In a government proposal dated April 15, the Department of Personnel and Administrative Reforms secretary stated that the overlap of Census work and SIR places simultaneous demands on the administrative and field-level workforce. He was referring to earlier communication from the Greater Bengaluru Authority chief commissioner to the State Election Commission (SEC). That apart, Class 10 and 12 supplementary examinations in May-June will also require deployment of government personnel, adding to the overall administrative burden.
“Since the entire administrative and field machinery is currently engaged in the Census, and it is expected that the Special Intensive Revision (SIR) of voter list will also be carried out simultaneously in the ongoing electoral operations, I am directed to request for extension of the election deadline to September 30, 2026, to properly manage election preparations of urban local bodies of Greater Bengaluru region,” the proposal to the SEC read.
The communication comes in the backdrop of the GBA chief commissioner’s submission to the SEC and chief secretary on April 4, seeking extension. As per sources, an affidavit will now be filed before the Supreme Court, justifying the deferment of elections. TNIE had earlier reported that the government would find reasons not to delay elections.
Reacting to the development, civic activist Sandeep Anirudhan said, “The postponement of elections was expected, and we are absolutely certain that this drama will go on for a few more years. The State government will not allow elections to take place.
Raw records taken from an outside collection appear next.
import Summits.QuantumFields.YangMills.Theorems.UnitScaleTiltProp7ZetaRowOfEngineRowsAbs
import Summits.QuantumFields.YangMills.Theorems.UnitScaleTiltProp7RowHOfLocalModelRowsPt
import Summits.QuantumFields.YangMills.Theorems.UnitScaleTiltProp7CoclosedEnergiesOfHKgK
import HarnessLib

/-!
# Route `UnitScaleTilt`, crux K1 child «MinimiserStabilityRegPr» (stmt-QuantumFields-19200) — route-R E′, growth side: THE E′ DISPLAY v4 (pointwise junction + absorbed divergence slot).
# E′ ⇐ (E1) ∧ hKg-K ∧ {hRes, hDir, hGJ_pt} ∧ (P′) — over the R5 door v2 ✓`Prop7ZetaRowOfEngineRowsAbs` (row (P′) = (P) `+ η·ℓ·DIV(D)`, `2C_Hη ≤ 1`), rows (H) and (B)
# discharged by ✓`Prop7RowHOfLocalModelRowsPt.rowH_of_localModelRows_pt` and ✓`Prop7CoclosedEnergiesOfHKgK.rowB_of_hKgK_T3` (px12)

Cell `ym3-torus` ∕ fleet seat `ym-ust-19200-p1` (gen 16, route-R E′ lead ∕ namer; RULING (P) v1.1, NAMER WORD 10, 2026-08-28 23:55Z).  THEOREMS ONLY (0 `def`, 0 `sorry`);
`--supports stmt-QuantumFields-19200`, count-neutral.  YM₃ on T³ is a ladder rung (R3), not the Clay problem; nothing here claims the stub, the crux, d = 4 or the mass gap; E′ is NOT
closed by this file — its rows are DISPLAYED.

WHY.  ✓p679301 is the E′ candidate display «(E1) ∧ hKg-K ∧ {hRes,hDir,hGJ_pt} ∧ (P)».  routeR-w2 g6 located (23:53Z) that the linearisation-defect row hq of (P)'s chain carries, from the
landed tower, a term `A_K·sQ²·ℓ·DIV₁₁₆` with `DIV₁₁₆ =` the door's own `DIV(D)`; it cannot be booked in (K)∕(M)∕(eM) but is ABSORBED by the door v2 (factor 2 on `ζ`, `δ₁`).  This file
is ✓p679301 over the v2 door: the displayed (P′) carries the slot `+ η·ℓ·DIV(D)` and the constants the condition `2·C_H·η ≤ 1` (an L-only smallness on `sQ` at the knit of (P′)).
Everything else VERBATIM as ✓p679301.

WHAT IS PROVED (ns `…Theorems.Prop7PV3EOfPinnedSliceAndRawRowsAbs`): ★★★ `stub_PV3E_of_pinnedSliceAndRawRows_abs` (E′ text VERBATIM).
HONEST SCOPE.  Composition of landed theorems; every analytic row is DISPLAYED; hKg-K∕hRes∕hDir∕hGJ_pt inhabited numerically only; no constant of Bałaban's is asserted.

References: T. Bałaban, CMP 102 (1985) 277–309 [Balaban1985Variational] ((4)–(7) p.278, (47)–(48) pp.285–286, (116) p.295, (141)–(143), Prop. 7 p.299); CMP 99 (1985) 389–434
[Balaban1985BackgroundPropagators] ((3.3)–(3.4) pp.390–391, (3.8)–(3.11) p.392, Thm 3.11 p.416); CMP 99 (1985) 75–102 [Balaban1985RegularSpaces] ((1.14) p.78, Thm 2 p.83);
CMP 95 (1984) 17–40 [Balaban1984PropagatorsI] ((1.21) p.21, Prop. 1.1 (1.90) p.33).
-/

set_option autoImplicit false
noncomputable section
They haven’t allowed it for the past five years, they won’t allow it for as long as they can find excuses. The politicians of Karnataka have no interest in empowering grassroots politics in Bengaluru. That is the reason they have conducted so many delimitation exercises over the past few years, splitting of corporations and the GBA Act -- all of these were merely excuses to avoid elections.”
Chairman of Aam Aadmi Party, Bengaluru East, Ashok Mruthyunjaya slammed the government’s proposal to delay municipal elections as “murder of democracy”. We reject the use of Census operations and electoral roll revision as convenient excuses to prolong an unelected “bureaucratic raj” that avoids public accountability. While the administration claims manpower shortage due to statutory duties, this is a deliberate strategy to keep Bengaluru’s massive development funds under the exclusive control of MLAs and ministers.
The citizens of Bengaluru have been denied local representation for far too long; we demand that the State Election Commission reject this extension and restore the people’s constitutional right to an elected local government immediately, he said.
Sources in the GBA say that by September, the government may bring in internal reservation issue to further delay elections.